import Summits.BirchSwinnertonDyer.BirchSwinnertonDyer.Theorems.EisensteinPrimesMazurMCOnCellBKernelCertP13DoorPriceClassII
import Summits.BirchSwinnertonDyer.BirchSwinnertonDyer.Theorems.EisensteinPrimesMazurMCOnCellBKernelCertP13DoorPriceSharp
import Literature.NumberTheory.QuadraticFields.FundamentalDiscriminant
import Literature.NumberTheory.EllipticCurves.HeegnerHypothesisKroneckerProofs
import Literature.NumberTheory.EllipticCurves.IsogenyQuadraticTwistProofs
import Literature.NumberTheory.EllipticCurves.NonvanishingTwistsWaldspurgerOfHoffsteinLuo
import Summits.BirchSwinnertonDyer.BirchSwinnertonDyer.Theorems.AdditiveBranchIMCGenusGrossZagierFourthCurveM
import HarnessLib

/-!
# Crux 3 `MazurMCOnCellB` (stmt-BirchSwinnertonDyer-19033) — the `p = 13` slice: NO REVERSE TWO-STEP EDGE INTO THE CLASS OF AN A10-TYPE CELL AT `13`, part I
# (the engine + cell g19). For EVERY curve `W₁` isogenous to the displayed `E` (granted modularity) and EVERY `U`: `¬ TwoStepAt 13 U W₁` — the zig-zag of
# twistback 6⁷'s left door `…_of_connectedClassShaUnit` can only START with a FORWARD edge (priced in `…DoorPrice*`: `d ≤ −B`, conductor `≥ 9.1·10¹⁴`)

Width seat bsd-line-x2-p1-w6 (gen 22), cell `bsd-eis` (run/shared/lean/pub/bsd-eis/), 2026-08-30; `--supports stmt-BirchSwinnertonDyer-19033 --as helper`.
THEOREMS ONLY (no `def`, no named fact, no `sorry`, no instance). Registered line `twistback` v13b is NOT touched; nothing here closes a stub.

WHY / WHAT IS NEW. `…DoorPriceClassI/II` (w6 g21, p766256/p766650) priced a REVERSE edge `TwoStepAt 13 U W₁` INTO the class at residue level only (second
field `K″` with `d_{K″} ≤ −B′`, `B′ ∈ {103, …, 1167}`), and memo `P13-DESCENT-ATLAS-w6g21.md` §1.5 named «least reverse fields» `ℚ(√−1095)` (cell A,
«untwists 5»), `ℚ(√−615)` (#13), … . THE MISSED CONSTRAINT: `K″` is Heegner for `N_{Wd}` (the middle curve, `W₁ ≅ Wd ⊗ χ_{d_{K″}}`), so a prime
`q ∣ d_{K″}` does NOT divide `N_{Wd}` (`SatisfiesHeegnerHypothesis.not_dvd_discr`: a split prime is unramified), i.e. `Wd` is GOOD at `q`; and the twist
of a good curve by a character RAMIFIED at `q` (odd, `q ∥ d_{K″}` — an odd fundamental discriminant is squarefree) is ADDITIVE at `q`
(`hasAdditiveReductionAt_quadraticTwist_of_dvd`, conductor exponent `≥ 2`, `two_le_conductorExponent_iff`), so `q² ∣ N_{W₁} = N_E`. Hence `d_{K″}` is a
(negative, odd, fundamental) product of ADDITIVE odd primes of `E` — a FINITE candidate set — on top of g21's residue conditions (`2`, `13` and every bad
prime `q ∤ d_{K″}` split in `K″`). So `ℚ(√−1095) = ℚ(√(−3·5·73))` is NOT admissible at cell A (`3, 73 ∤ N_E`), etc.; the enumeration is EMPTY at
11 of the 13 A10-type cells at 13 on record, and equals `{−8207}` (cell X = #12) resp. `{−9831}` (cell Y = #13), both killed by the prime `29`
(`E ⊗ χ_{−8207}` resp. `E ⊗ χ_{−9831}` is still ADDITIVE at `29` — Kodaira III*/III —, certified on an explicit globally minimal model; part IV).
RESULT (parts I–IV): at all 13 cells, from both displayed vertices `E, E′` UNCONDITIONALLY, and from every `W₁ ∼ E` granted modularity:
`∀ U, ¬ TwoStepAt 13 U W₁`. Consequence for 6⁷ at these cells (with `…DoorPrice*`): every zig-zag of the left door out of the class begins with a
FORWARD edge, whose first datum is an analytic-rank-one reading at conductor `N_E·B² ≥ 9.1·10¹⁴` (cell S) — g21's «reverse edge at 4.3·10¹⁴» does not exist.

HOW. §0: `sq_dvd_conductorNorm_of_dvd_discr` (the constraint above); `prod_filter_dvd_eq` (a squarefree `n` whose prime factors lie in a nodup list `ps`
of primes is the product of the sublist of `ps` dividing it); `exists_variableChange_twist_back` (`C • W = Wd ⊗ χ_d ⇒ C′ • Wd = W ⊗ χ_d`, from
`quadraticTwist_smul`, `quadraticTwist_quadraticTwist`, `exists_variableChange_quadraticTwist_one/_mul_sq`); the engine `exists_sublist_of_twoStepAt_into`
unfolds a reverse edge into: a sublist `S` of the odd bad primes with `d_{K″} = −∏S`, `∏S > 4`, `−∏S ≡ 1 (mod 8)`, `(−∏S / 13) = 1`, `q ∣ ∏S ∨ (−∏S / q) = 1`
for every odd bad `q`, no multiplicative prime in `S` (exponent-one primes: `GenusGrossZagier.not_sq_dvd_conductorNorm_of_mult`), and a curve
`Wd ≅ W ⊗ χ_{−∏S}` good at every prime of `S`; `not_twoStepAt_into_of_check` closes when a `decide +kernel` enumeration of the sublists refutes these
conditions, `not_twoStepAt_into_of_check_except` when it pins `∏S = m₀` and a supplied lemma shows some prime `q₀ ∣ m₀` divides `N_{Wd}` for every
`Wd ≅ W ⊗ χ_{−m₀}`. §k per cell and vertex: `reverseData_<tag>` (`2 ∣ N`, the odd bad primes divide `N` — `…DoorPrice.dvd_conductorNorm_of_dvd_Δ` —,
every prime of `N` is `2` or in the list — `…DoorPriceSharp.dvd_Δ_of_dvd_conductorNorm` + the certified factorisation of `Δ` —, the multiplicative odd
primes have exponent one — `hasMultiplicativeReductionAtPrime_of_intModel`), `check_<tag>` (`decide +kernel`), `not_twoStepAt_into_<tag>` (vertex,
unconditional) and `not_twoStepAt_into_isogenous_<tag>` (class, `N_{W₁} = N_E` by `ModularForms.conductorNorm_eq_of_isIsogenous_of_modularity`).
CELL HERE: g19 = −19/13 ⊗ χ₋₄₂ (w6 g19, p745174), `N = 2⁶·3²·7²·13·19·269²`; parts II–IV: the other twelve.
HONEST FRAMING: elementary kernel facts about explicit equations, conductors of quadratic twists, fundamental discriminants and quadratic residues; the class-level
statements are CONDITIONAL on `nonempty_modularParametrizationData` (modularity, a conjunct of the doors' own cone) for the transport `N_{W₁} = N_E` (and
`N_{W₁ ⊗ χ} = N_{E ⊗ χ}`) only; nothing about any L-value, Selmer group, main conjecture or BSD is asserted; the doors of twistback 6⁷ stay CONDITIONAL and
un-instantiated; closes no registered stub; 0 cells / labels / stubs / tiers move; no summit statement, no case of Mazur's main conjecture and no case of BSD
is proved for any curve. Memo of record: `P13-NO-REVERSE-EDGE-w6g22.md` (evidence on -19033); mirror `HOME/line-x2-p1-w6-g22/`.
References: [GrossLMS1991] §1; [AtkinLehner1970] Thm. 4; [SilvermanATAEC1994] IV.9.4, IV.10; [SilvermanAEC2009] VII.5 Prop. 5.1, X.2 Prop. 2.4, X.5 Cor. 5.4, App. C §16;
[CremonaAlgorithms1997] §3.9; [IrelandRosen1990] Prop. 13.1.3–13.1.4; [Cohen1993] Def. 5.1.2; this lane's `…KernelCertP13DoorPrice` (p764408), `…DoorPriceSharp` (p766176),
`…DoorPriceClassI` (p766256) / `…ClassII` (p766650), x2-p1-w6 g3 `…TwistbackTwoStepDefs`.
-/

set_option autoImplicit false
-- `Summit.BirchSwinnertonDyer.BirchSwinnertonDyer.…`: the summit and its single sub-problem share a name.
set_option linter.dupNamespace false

**Task directions**
From the entries above, extract only the lines running from the one containing "sublists refutes these" through the one containing "the multiplicative odd", inclusive.

**Answer to the exercise**
`Wd ≅ W ⊗ χ_{−∏S}` good at every prime of `S`; `not_twoStepAt_into_of_check` closes when a `decide +kernel` enumeration of the sublists refutes these
conditions, `not_twoStepAt_into_of_check_except` when it pins `∏S = m₀` and a supplied lemma shows some prime `q₀ ∣ m₀` divides `N_{Wd}` for every
`Wd ≅ W ⊗ χ_{−m₀}`. §k per cell and vertex: `reverseData_<tag>` (`2 ∣ N`, the odd bad primes divide `N` — `…DoorPrice.dvd_conductorNorm_of_dvd_Δ` —,
every prime of `N` is `2` or in the list — `…DoorPriceSharp.dvd_Δ_of_dvd_conductorNorm` + the certified factorisation of `Δ` —, the multiplicative odd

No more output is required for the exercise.